System administrators and developers are challenged by understanding the elapsed time of heterogeneous and distributed programs in order to improve response time. Profilers are useful to identify hotspot code in an application, but they do not take the wait time into account. A task can block for a device, a local task using any inter-process communication or a task running on another computer. We present a technique using solely kernel tracing to recover the active path of a computation, crossing machines barrier. The technique uses scheduling, interrupt and network events, but does not require system call tracing nor user space instrumentation. Therefore, this technique works for any programming language, and includes interactions with kernel threads. We show the analysis result of actual use-cases, including shell scripts, RPC request, file server and web app.
The main audiences are system administrators and developers concerned by performance issues of distributed applications. In addition, kernel developers may be interested into the instrumentation required to perform this analysis efficiently.
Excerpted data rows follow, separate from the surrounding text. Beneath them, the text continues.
import Mathlib
import Literature.NumberTheory.LFunctions.Zhang2022.Section11WindowSj
import HarnessLib

/-!
# Zhang (2022) §12 p. 67 / §7 Prop. 7.1: short multiplicative windows of the weights of `S_j` —
# the `(θ − 1)`-gain for `Σ_{A<d≤θA} Λc(d)`, `Σ_{A<dr<θA} |μ(r)|Λc(d)Λc(r)/(drφ(r))` and the diagonal
# `ξ₀ⱼ`-sum

Topic `Literature/NumberTheory/LFunctions/Zhang2022` (Landau–Siegel audit tree; verdict-neutral).
Y. Zhang, *Discrete mean estimates and the Landau–Siegel zero*, arXiv:2211.02515v1 (2022)
[Zhang2022LandauSiegel] — **an unrefereed manuscript under adjudication; nothing here asserts or denies
its Theorems 1–2.** ZHANG-L discharge lane, WP12 (binder `h128 : Typed.Sec12A.Eq128 c′` of
`Skeleton.theorem1_of_leaves_v22`, GAP row G-d42-3 (ii): the unprinted input "`S_j(𝐜̄,𝐜) = o(α𝔞)`" for the
dual-side window sequence `𝐜` of (12.8), p. 67; and its twin for (12.6), G-d42-2).

Why this file exists. For a sequence supported on ONE multiplicative window `(x e^{−𝓛⁻¹⁰}, x e^{𝓛⁻¹⁰})`
with values of size `≍ 1` (the smooth-minus-sharp cutoff mismatch of (12.8) at `n ≍ P″₂`), the arithmetic
sum `S_j` of Proposition 7.1 is of the size of its DIAGONAL `≍ Σ|c(n)|²/n ≍ 𝓛⁻¹⁰`, which is `o(α𝔞)`
(`α = π𝓛⁻⁹`) by exactly one power of `𝓛`: the absolute-value bound `‖S_j‖ ≤ C·B²𝓛⁸` of the tree
(`WindowSj.norm_Sj_window_le`, built for coefficients of size `𝓛⁻¹⁰`) cannot be used, and no logarithm may
be lost anywhere. The bookkeeping therefore needs window sums of the WEIGHTS with the gain `θ − 1` of the
window ratio `θ` kept explicit — this file (elementary, from the tree's squarefree-kernel identity
`Λc = 1 ∗ h`, `XiZeroMajorant.LamC_eq_sum_divisors_sqfreeKernel`):

* `sum_inv_window_le_log` — `Σ_{a<l≤b} 1/l ≤ 1 + log(b/a)`;
* `sum_mul_LamC_eq_swap` — `Σ_{d∈S} w(d)Λc(d) = Σ_k h(k)·Σ_{l: kl∈S} w(kl)`;
* `sum_sqfreeKernel_le` — `Σ_{k≤X} h(k) ≤ e^{48+12S₀}(1 + log X)^{12}`;
* `sum_LamC_div_window_le_log` — `Σ_{A<d≤B} Λc(d)/d ≤ e^{12+6S₀}(1 + log(B/A))`;
* `sum_LamC_window_le` — `Σ_{A<d≤B} Λc(d) ≤ e^{12+6S₀}(B − A) + e^{48+12S₀}(1 + log B)^{12}`;
* `sum_moebius_LamC_div_totient_le` — `Σ_{r≤Z} |μ(r)|Λc(r)/φ(r) ≤ e^{30+14S₀}(1 + log Z)`;
* `sum_weight_window_le` — **`Σ_{d,r<N, A<dr<θA} |μ(r)|Λc(d)Λc(r)/(drφ(r)) ≤ (θ−1)e^{12+6S₀}e^{14+7S₀}
  + e^{48+12S₀}e^{30+14S₀}(1+log(θA))^{13}/A`** (`A ≥ 1`, `θ > 1`);
* `sum_gC_div_sq_le` — `Σ_{n≤X} gC(n)/n² ≤ e^{65+7M₀+7(2+S₃)S₄}`;
* `sum_weight_diag_le` — the DIAGONAL of `S_j` on a window `(lo, θlo)` (`lo ≥ 1`, `1 < θ ≤ 2`):
  `Σ_{d,r,n<N, lo<drn<θlo} |μ(r)|Λc(d)Λc(r)gC(n)/(drφ(r)n²) ≤ (θ−1)·C + (C′(1+log(θlo))^{13} + 1)·(Σ_{n<N}gC(n)/n)/lo`.

No definitions; no statement about Landau–Siegel zeros is made or implied.

## References

* Y. Zhang, arXiv:2211.02515v1 (2022), §7 Prop. 7.1 p. 33; §12 pp. 66–68.
  [cite: Zhang2022LandauSiegel, §7 Prop. 7.1 p.33; §12 (12.6)–(12.8) p.67]
* R. R. Hall, G. Tenenbaum, *Divisors* (CUP 1988), (0.4). [cite: HallTenenbaum1988, (0.4)]
-/

noncomputable section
In general, it should benefit anybody interested to see how software design influence the relationship between tasks according to time, which is mainly hidden and that must be imagined otherwise.
Francis Giraldeau is a Linux enthusiast since 15 years. He deployed large-scale and high-availability infrastructure based on open source software, and worked as software quality manager, which led him to contribute patches to many projects. He developed the support for Apache web server in the Augeas configuration file editing tool. Currently, his research focuses on the automatic analysis of operating system traces to understand the performance and the behavior of distributed applications.